De directie gebruikt hierbij in ieder geval de inspectierapporten, enquetes voor de doelgroepen
medewerker, ouders en in mindere mate leerlingen; inzet van intern begeleider, bouwcoördinator en
veldopleider.
Vanuit Colon worden er ook audits uitgevoerd inzake het domein zorg en onderwijs.
iv. Toezicht door de onderwijsinspectie
Aan de school werd op 14 okt. 2009 het basisarrangement toegekend. Dit arrangement wordt telkens
voor een jaar verleend. Elk jaar levert de school de toetsresultaten (LVS-toetsen, CITO-entreetoetsen
en CITO-eindtoets) aan de onderwijsinspectie. In december 2010 kwam de onderwijsinspectie op
basis van de aangeleverde resultaten opnieuw tot het besluit het basisarrangement toe te kennen.
41
Hoofdstuk 6: Resultaten
Waardering: klanten – medewerkers – maatschappij - bestuur
a. Waardering klanten (ouders en leerlingen)
i. Prestatieindicatoren
Vaststellen prestatie-indicatoren
Op basis van de verzamelde gegevens zijn de volgende indicatoren vastgesteld:
- Enthousiasme van het kind om naar school te gaan
- Een goed pedagogisch klimaat in de school (groep)
- Signalen, vragen en opmerkingen serieus nemen
- Er moet orde zijn en structuur
- Bijbelgetrouw onderwijs
- Open zijn in de communicatie
- Goede prestaties en leeropbrengsten
- Dat ouders ingeschakeld worden
- Goede relatie met ouders
- Netheid binnen en buiten de school
ii. Norm
Streefnorm in score
De school streeft naar een ruim voldoende score, zowel op het totaal van indicatoren als op de
indicatoren afzonderlijk. De streefnorm geldt zowel bij meting onder ouders als bij de meting onder
leerlingen.
Streefnorm in aantal tevredenheid
De school wil dat minimaal 80% van de ouders zich tevreden uitspreekt over de school.
iii. Meting
Leerlingendeel ZIEN
Voor de meting onder leerlingen zal gebruik gemaakt worden van het leerlingendeel van het
pedagogisch LVS:ZIEN.
Enquête ouders
- Federatief is binnen Colon afgesproken dat halverwege de nieuwe beleidsperiode (eind schooljaar
2012-2013) een ouderenquête zal worden afgenomen. De scholen van Colon zullen hierbij dezelfde
enquête gebruiken, zodat op basis van de uitslag benchmarking kan plaatsvinden èn actiepunten
geformuleerd worden.
- In de nieuwe beleidsperiode zal bij te beleggen ouder- en informatieavonden aan het eind daarvan
telkens een enquête worden afgenomen.
iv. Analyse en verbeteren
Actiepunten
Uitkomsten van enquêtes e.d. worden besproken binnen de het bestuur en/of het managementteam.

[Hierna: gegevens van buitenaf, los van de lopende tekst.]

import Mathlib.Analysis.Complex.ExponentialBounds
import Literature.NumberTheory.Transcendental.TwoLogarithmsLowerBound
import Literature.NumberTheory.Transcendental.DiazMainIIISmallEventually
import HarnessLib

/-!
# An explicit lower bound for linear forms in two logarithms: choice of parameters

Topic `Literature/NumberTheory/Transcendental`. Continuation of `TwoLogarithmsLowerBound.lean`
(`TwoLog.lower_bound_core`, Laurent's interpolation-determinant method in crude explicit form).
Here the radius is `E = e` and the parameters are chosen as

  `L = 8Dj`, `R = S = 256DWj`, `K = 4096DW²j`  (`N = KL = 32768 D²W²j²`, `2KL = R²`),

where `D ≥ [ℚ(α₁, α₂) : ℚ]`, `log max(b₁, b₂) ≤ j`, and `W` is any integer with
`W ≥ 2e(|l₁| + ρ) + 4 + 4(D-1) log A` (`A` a bound for the conjugates of `α₁, α₂`,
`b₁|l₁| ≤ ρ b₂`). The main condition of the core estimate then holds as soon as
`j ≥ log(1024DW) + 2`, and the outcome is the fully explicit, fully proved bound

  `|b₁ l₁ - b₂ l₂| ≥ exp(-10⁹ D⁴ W⁴ j⁴)`   (`TwoLog.lower_bound_explicit`),

(`log n! ≤ n log n` is reused from `DiazMainIIISmallEventually.lean`), valid whenever the abscissae `r b₂ + s b₁` and the ordinates `e^{r l₁ + s l₂}` (`r, s < R`) are
pairwise distinct (for coprime `b₁, b₂` with `max bᵢ ≥ R`, and multiplicatively independent
`αᵢ`). The dependence `j⁴ ≍ (log B)⁴` is much weaker than Laurent–Mignotte–Nesterenko's
`(log B)²` (and than Baker–Wüstholz's `log B`), the constant is astronomically worse, but the
statement is unconditional and suffices for Diophantine applications where the competing upper
bound is exponentially small (e.g. the class number one problem). Everything here is proved.

## References

* M. Laurent, M. Mignotte, Yu. Nesterenko, J. Number Theory 55 (1995), 285–321 (Thm. 1; not held).
* A. Baker, G. Wüstholz, *Logarithmic Forms and Diophantine Geometry*, CUP 2007, §2.8 p. 35,
  Thm. 2.5 / Thm. 2.15 (the shape `log |Λ| ≫ -log B` of the sharp theory). [BakerWustholz2007]
-/

noncomputable section

open Complex Finset NumberField Real

namespace Literature.NumberTheory.Transcendental

namespace TwoLog

section

variable {F : Type*} [Field F] [NumberField F] (φ : F →+* ℂ) (a₁ a₂ : 𝓞 F)
variable {A : ℝ} {l₁ l₂ : ℂ} {b₁ b₂ : ℕ}

/-- **Log form of the core estimate** (`E = e`): if
`log 2 + D·N log N + N log V₁ + (D-1)·N log U ≤ N(N-1)/2` with `D ≥ [F:ℚ]`, then
`|b₁ l₁ - b₂ l₂| ≥ exp(-(log 2 + D·N log N + N log V₂ + (D-1)·N log U))`.
[cite: BakerWustholz2007, §2.8 p. 35 (Laurent's interpolation determinants)] -/
theorem lower_bound_log (hA : 1 ≤ A) (hA₁ : ∀ σ : F →+* ℂ, ‖σ (a₁ : F)‖ ≤ A)
    (hA₂ : ∀ σ : F →+* ℂ, ‖σ (a₂ : F)‖ ≤ A)
    (hl₁ : cexp l₁ = φ a₁) (hl₂ : cexp l₂ = φ a₂) (hb₂ : 0 < b₂)
    {K L R S : ℕ} (hK : 2 ≤ K) (hL : 2 ≤ L) (hRS : 2 * (K - 1) * (L - 1) < R * S)
    (hx : Set.InjOn (fun p : ℕ × ℕ => xc b₁ b₂ p.1 p.2) ↑(grid R S))
    (hy : Set.InjOn (fun p : ℕ × ℕ => cexp (p.1 * l₁ + p.2 * l₂)) ↑(grid R S))
    (D : ℕ) (hD : Module.finrank ℚ F ≤ D)
    (hmain : Real.log 2 + D * ((K * L : ℕ) * Real.log (K * L : ℕ)) +
      (K * L : ℕ) * Real.log (bndV₁ (‖l₁‖ / b₂) (bigX b₁ b₂ R S) (Real.exp 1) K L) +
      ((D : ℝ) - 1) * ((K * L : ℕ) * Real.log (bndU A (bigX b₁ b₂ R S) K L R S)) ≤
        ((K * L * (K * L - 1) / 2 : ℕ) : ℝ)) :
    Real.exp (-(Real.log 2 + D * ((K * L : ℕ) * Real.log (K * L : ℕ)) +
      (K * L : ℕ) * Real.log (bndV₂ (‖l₁‖ / b₂) (bigX b₁ b₂ R S) K L S) +
      ((D : ℝ) - 1) * ((K * L : ℕ) * Real.log (bndU A (bigX b₁ b₂ R S) K L R S)))) ≤
      ‖(b₁ : ℂ) * l₁ - b₂ * l₂‖ := by
  -- positivity of the quantities
  set X : ℝ := bigX b₁ b₂ R S with hXdef
  set t : ℝ := ‖l₁‖ / b₂ with htdef
  set U : ℝ := bndU A X K L R S with hUdef
  set V₁ : ℝ := bndV₁ t X (Real.exp 1) K L with hV₁def
  set V₂ : ℝ := bndV₂ t X K L S with hV₂def
  set N : ℕ := K * L with hNdef
  set fr : ℕ := Module.finrank ℚ F with hfr
  have hRpos : 0 < R := Nat.pos_of_ne_zero fun h => by subst h; simp at hRS
  have hX1 : 1 ≤ X := by
    rw [hXdef, bigX]
    have : (1 : ℝ) ≤ R * b₂ := by exact_mod_cast Nat.mul_pos hRpos hb₂
    nlinarith [show (0 : ℝ) ≤ S * b₁ by positivity]
  have hU1 : 1 ≤ U := by
    rw [hUdef, bndU]
    exact one_le_mul_of_one_le_of_one_le (one_le_pow₀ hX1) (one_le_pow₀ hA)
  have he1 : 1 ≤ Real.exp 1 := Real.one_le_exp zero_le_one
  have hV₁pos : 0 < V₁ := by rw [hV₁def, bndV₁]; positivity
  have hV₂pos : 0 < V₂ := by rw [hV₂def, bndV₂]; positivity
  have hN1 : 1 ≤ N := by rw [hNdef]; exact Nat.one_le_iff_ne_zero.mpr (Nat.mul_ne_zero (by omega) (by omega))
  have hNfpos : (0 : ℝ) < N.factorial := by exact_mod_cast Nat.factorial_pos N
  have hNf1 : (1 : ℝ) ≤ N.factorial := by exact_mod_cast Nat.one_le_iff_ne_zero.mpr (Nat.factorial_ne_zero N)
  have hfr1 : 1 ≤ fr := Module.finrank_pos
  have hfrD : (fr : ℝ) ≤ D := by exact_mod_cast hD
  have hlogU : 0 ≤ Real.log U := Real.log_nonneg hU1
  have hlogNf : 0 ≤ Real.log (N.factorial : ℝ) := Real.log_nonneg hNf1
  have hlogN : Real.log (N.factorial : ℝ) ≤ N * Real.log N := DiazMainIII.log_factorial_le N
  have hlogNN : 0 ≤ (N : ℝ) * Real.log N :=
    mul_nonneg (Nat.cast_nonneg _) (Real.log_nonneg (by exact_mod_cast hN1))
  -- the main condition of the core estimate
  have hcore_main : 2 * ((N.factorial : ℝ) * V₁ ^ N) * ((N.factorial : ℝ) * U ^ N) ^ (fr - 1) ≤
      Real.exp 1 ^ (N * (N - 1) / 2) := by
    have hpos : 0 < 2 * ((N.factorial : ℝ) * V₁ ^ N) * ((N.factorial : ℝ) * U ^ N) ^ (fr - 1) := by
      positivity
    rw [Real.exp_one_pow, ← Real.log_le_iff_le_exp hpos]
    · refine le_trans ?_ hmain
      rw [Real.log_mul (by positivity) (by positivity), Real.log_mul (by norm_num) (by positivity),
        Real.log_mul (by positivity) (by positivity), Real.log_pow, Real.log_pow,
        Real.log_mul (by positivity) (by positivity), Real.log_pow]
      have h1 : ((fr - 1 : ℕ) : ℝ) = fr - 1 := by rw [Nat.cast_sub hfr1]; simp
      rw [h1]
      have h2 : ((fr : ℝ) - 1) * (Real.log (N.factorial : ℝ) + N * Real.log U) ≤
          ((D : ℝ) - 1) * (N * Real.log N + N * Real.log U) := by
        have hf1 : (0 : ℝ) ≤ fr - 1 := by
          have : (1 : ℝ) ≤ fr := by exact_mod_cast hfr1
          linarith
        calc ((fr : ℝ) - 1) * (Real.log (N.factorial : ℝ) + N * Real.log U)
            ≤ ((fr : ℝ) - 1) * (N * Real.log N + N * Real.log U) := by
              apply mul_le_mul_of_nonneg_left _ hf1; linarith
          _ ≤ ((D : ℝ) - 1) * (N * Real.log N + N * Real.log U) := by
              apply mul_le_mul_of_nonneg_right _ (by positivity); linarith
      have h3 : Real.log (N.factorial : ℝ) ≤ D * (N * Real.log N) := by
        calc Real.log (N.factorial : ℝ) ≤ 1 * (N * Real.log N) := by rw [one_mul]; exact hlogN
          _ ≤ D * (N * Real.log N) := by
              apply mul_le_mul_of_nonneg_right _ hlogNN
              exact_mod_cast hfr1.trans hD
      nlinarith [h2, h3, mul_nonneg (show (0:ℝ) ≤ D - 1 by
        have : (1:ℝ) ≤ D := by exact_mod_cast hfr1.trans hD
        linarith) hlogNN]
  -- apply the core estimate
  have hcore := lower_bound_core φ a₁ a₂ hA hA₁ hA₂ hl₁ hl₂ hb₂ hK hL hRS hx hy he1
    (by simpa [hNdef, hV₁def, hUdef, hXdef, htdef, hfr] using hcore_main)
  refine le_trans ?_ hcore
  -- compare the two lower bounds through their logarithms
  have hQpos : 0 < ((((K * L).factorial : ℝ) * bndU A (bigX b₁ b₂ R S) K L R S ^ (K * L)) ^
      (Module.finrank ℚ F - 1))⁻¹ /
      (2 * (((K * L).factorial : ℝ) * bndV₂ (‖l₁‖ / ↑b₂) (bigX b₁ b₂ R S) K L S ^ (K * L))) := by
    rw [← hXdef, ← htdef, ← hUdef, ← hV₂def, ← hNdef]; positivity
  rw [← Real.le_log_iff_exp_le hQpos]
  rw [← hXdef, ← htdef, ← hUdef, ← hV₂def, ← hNdef, ← hfr]
  rw [Real.log_div (by positivity) (by positivity), Real.log_inv, Real.log_pow,
    Real.log_mul (by positivity) (by positivity), Real.log_pow,
    Real.log_mul (by norm_num) (by positivity), Real.log_mul (by positivity) (by positivity),
    Real.log_pow]
  have h1 : ((fr - 1 : ℕ) : ℝ) = fr - 1 := by rw [Nat.cast_sub hfr1]; simp
  rw [h1]
  have hf1 : (0 : ℝ) ≤ fr - 1 := by
    have : (1 : ℝ) ≤ fr := by exact_mod_cast hfr1
    linarith
  have h2 : ((fr : ℝ) - 1) * (Real.log (N.factorial : ℝ) + N * Real.log U) ≤
      ((D : ℝ) - 1) * (N * Real.log N + N * Real.log U) := by
    calc ((fr : ℝ) - 1) * (Real.log (N.factorial : ℝ) + N * Real.log U)
        ≤ ((fr : ℝ) - 1) * (N * Real.log N + N * Real.log U) := by
          apply mul_le_mul_of_nonneg_left _ hf1; linarith
      _ ≤ ((D : ℝ) - 1) * (N * Real.log N + N * Real.log U) := by
          apply mul_le_mul_of_nonneg_right _ (by positivity); linarith
  have h3 : Real.log (N.factorial : ℝ) ≤ D * (N * Real.log N) := by
    calc Real.log (N.factorial : ℝ) ≤ 1 * (N * Real.log N) := by rw [one_mul]; exact hlogN
      _ ≤ D * (N * Real.log N) := by
          apply mul_le_mul_of_nonneg_right _ hlogNN
          exact_mod_cast hfr1.trans hD
  nlinarith [h2, h3, mul_nonneg (show (0:ℝ) ≤ D - 1 by
    have : (1:ℝ) ≤ D := by exact_mod_cast hfr1.trans hD
    linarith) hlogNN]

end


/-! ### The explicit parameters -/

/-- `L = 8Dj`. [folklore] -/
def pL (D j : ℕ) : ℕ := 8 * D * j

/-- `R = S = 256DWj`. [folklore] -/
def pR (D W j : ℕ) : ℕ := 256 * D * W * j

/-- `K = 4096DW²j`. [folklore] -/
def pK (D W j : ℕ) : ℕ := 4096 * D * W ^ 2 * j

/-- `2KL = R²` (the zero-lemma condition is an equality of leading terms). [folklore] -/
theorem two_mul_pK_mul_pL (D W j : ℕ) : 2 * pK D W j * pL D j = pR D W j * pR D W j := by
  unfold pK pL pR; ring

/-- The elementary inequality behind the main condition. [folklore] -/
theorem ineq_aux {d w J l : ℝ} (hd : 1 ≤ d) (hw : 4 ≤ w) (hJ : l + 2 ≤ J) (hl : 0 ≤ l) :
    2 * d * J + 4096 * d * w ^ 2 * J + 4096 * d ^ 2 * w ^ 2 * l * J + 2 * d * l + 6 / 5 ≤
      4096 * d ^ 2 * w ^ 2 * J ^ 2 := by
  have hJ2 : 2 ≤ J := by linarith
  have hdw : 16 ≤ d * w ^ 2 := by nlinarith
  have hd2 : d ≤ d ^ 2 := by nlinarith
  have h1 : d * w ^ 2 ≤ d ^ 2 * w ^ 2 := by nlinarith
  have hP : 0 ≤ d ^ 2 * w ^ 2 * J := by positivity
  -- `4096 d²w²J² ≥ 4096 d²w²J (l + 2)`
  have h2 : 4096 * d ^ 2 * w ^ 2 * J * (l + 2) ≤ 4096 * d ^ 2 * w ^ 2 * J ^ 2 := by
    rw [sq J]; rw [← mul_assoc]; exact mul_le_mul_of_nonneg_left hJ (by positivity)
  -- the remaining terms are `≤ 8192 d²w²J`
  have h3 : 2 * d * J ≤ d ^ 2 * w ^ 2 * J := by nlinarith
  have h4 : 2 * d * l ≤ d ^ 2 * w ^ 2 * J := by nlinarith
  have h5 : 4096 * d * w ^ 2 * J ≤ 4096 * (d ^ 2 * w ^ 2 * J) := by nlinarith
  have h6 : (6 / 5 : ℝ) ≤ d ^ 2 * w ^ 2 * J := by nlinarith
  nlinarith

section Explicit

variable {F : Type*} [Field F] [NumberField F] (φ : F →+* ℂ) (a₁ a₂ : 𝓞 F)
variable {A : ℝ} {l₁ l₂ : ℂ} {b₁ b₂ : ℕ}
import Summits.HubbardSuperconductivity.HubbardSuperconductivity.Theorems.AnisotropyChordTransferFibre3FinXDEvalW

/-!
# Route `AnisotropyChord` / H0 rotor rung: FIN per-`L` row-D (KT-2a″) cell facts, `L = 20`, cells 141–141

Kernel facts `xdCellAny0 20 (49/50) la lb aD = true` (in-kernel point tables, zero data; `decide +kernel`) for the combined-cell
grid of `L = 20` (g5 design, 1–2.5 % cells); assembled in `…FinXDTwenty`.  Prover seat `hubbard-h0-rotor-p3` g7; helper for piece A =
stmt-HubbardSuperconductivity-23918 of rung 19089 (`--supports`, helper class).  WHAT THIS IS NOT: nothing here proves superconductivity in the
Hubbard model (rotor TARGET as worded stays FALSE, g15 verdict); kernel facts for ONE hypothesis of ONE conditional reduction.
-/

set_option linter.dupNamespace false
set_option autoImplicit false

namespace Summit.HubbardSuperconductivity.HubbardSuperconductivity.Theorems.AnisotropyChord.Transfer.Fibre3

namespace FinXD

/-- cell 141 of `L = 20` (`cert`). [folklore] -/
theorem xd20_141 : xdCellAny0 20 (49/50 : ℚ) 4371773623523734 4481067964111828 (2/25 : ℚ) = true := by (rw [← xdCellAnyW0_eq]; decide +kernel)

end FinXD

end Summit.HubbardSuperconductivity.HubbardSuperconductivity.Theorems.AnisotropyChord.Transfer.Fibre3
import Mathlib
import HarnessLib
import Summits.AtomisticToContinuum.Crystallization.Theorems.PricedLinkCensusSoftLayerPropagationStubBallPropagationLayers
import Summits.AtomisticToContinuum.Crystallization.Theorems.PricedLinkCensusSoftLayerPropagationStubBallPropagationHoles
import Summits.AtomisticToContinuum.Crystallization.Theorems.PricedLinkCensusSoftLayerPropagationStubBallPropagationFccZone

/-!
# Local layer-propagation lemmas for the finite-ball form of Hales, *Dense Sphere Packings* §1.3 (III)

Route `PricedLinkCensus`, crux `SoftLayerPropagation` (stmt-AtomisticToContinuum-14233), line
`Sketch`, third helper file for the stub `stub_ballPropagation` (frame `u₁ = triangularVec₁ 2`,
`u₂ = triangularVec₂ 2`, `w = barlowOffset 2`, `𝗁 e₃ = layerNormal layerSpacing` of
`LayerShells.lean`), assembling `…Layers.lean`, `…Holes.lean` (and the small frame lemmas of
`…FccZone.lean`) into the steps a layer-by-layer reconstruction of the packing on a ball uses:

* `hexagonSet_subset_kissingShell_above` / `…_below` — for a centre `p` with shell
  `layerShell σ σ′`, a hole point `t ∈ holeTriple σ` (resp. `σ′`), the far corner `p + 3t` occupied
  and a pattern shell at the centre `p + t ± 𝗁 e₃` above (below) `p`: that shell contains the
  standard hexagon (`hexagonSet_subset_kissingShell_of_holeTriple`);
* `exists_kissingShell_above_eq_layerShell` / `…_below_…` — hence (`IsTwelveConfig.eq_layerShell`)
  it is a layer shell `layerShell τ (−σ)` (resp. `layerShell (−σ′) τ′`): the type on the side of
  `p` is forced by the position of `p` (the two hole triples are disjoint,
  `eq_of_mem_holeTriple_of_mem_holeTriple`), the type on the far side is free — it is the next
  letter of the Hägg word;
* `exists_mem_holeTriple_norm_sq_add_le_two` — a horizontal `p` with `‖p‖² ≤ 2` has a hole point
  `t ∈ holeTriple τ` with `‖p + t‖² ≤ 2` (of the three centres above a full centre within `√2` of
  the axis of the ball, one is again within `√2` of the axis: the seed of the next layer's disc);
* `inter_closedBall_eq_image_barlowStacking_inter` — NO ROOM on a ball: if every point of a moved
  close-packed stacking `g '' barlowStacking 2 𝗁 s` within distance `< R + 2` of `u` is a centre
  of the packing `V`, then `V` and the moved stacking agree on `closedBall u R`
  (`exists_dist_barlowPos_lt_two`: every point of space is within `< 2` of the stacking) — the
  final step of the finite-ball statement, reducing it to "the stacking points of the
  `(R + 2)`-ball are centres".

All statements are elementary ([folklore]).
-/

noncomputable section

Na analyse zal altijd naar de ouders worden verwoord welke actiepunten het heeft opgeleverd.
42
Waardering: klanten – medewerkers – maatschappij - bestuur
b. Waardering medewerkers
i. Prestatieindicatoren
Vaststellen prestatie-indicatoren
Op basis van de verzamelde gegevens zijn de volgende indicatoren vastgesteld:
- Signalen, vragen en opmerkingen serieus nemen
- Waardering voor inbreng van de medewerkers
- Ruimte voor de eigenwaarde van elke medewerker, voldoening werk
- Vasthouden aan de reformatorische identiteit
- Open en transparant zijn in de communicatie (interne communicatie)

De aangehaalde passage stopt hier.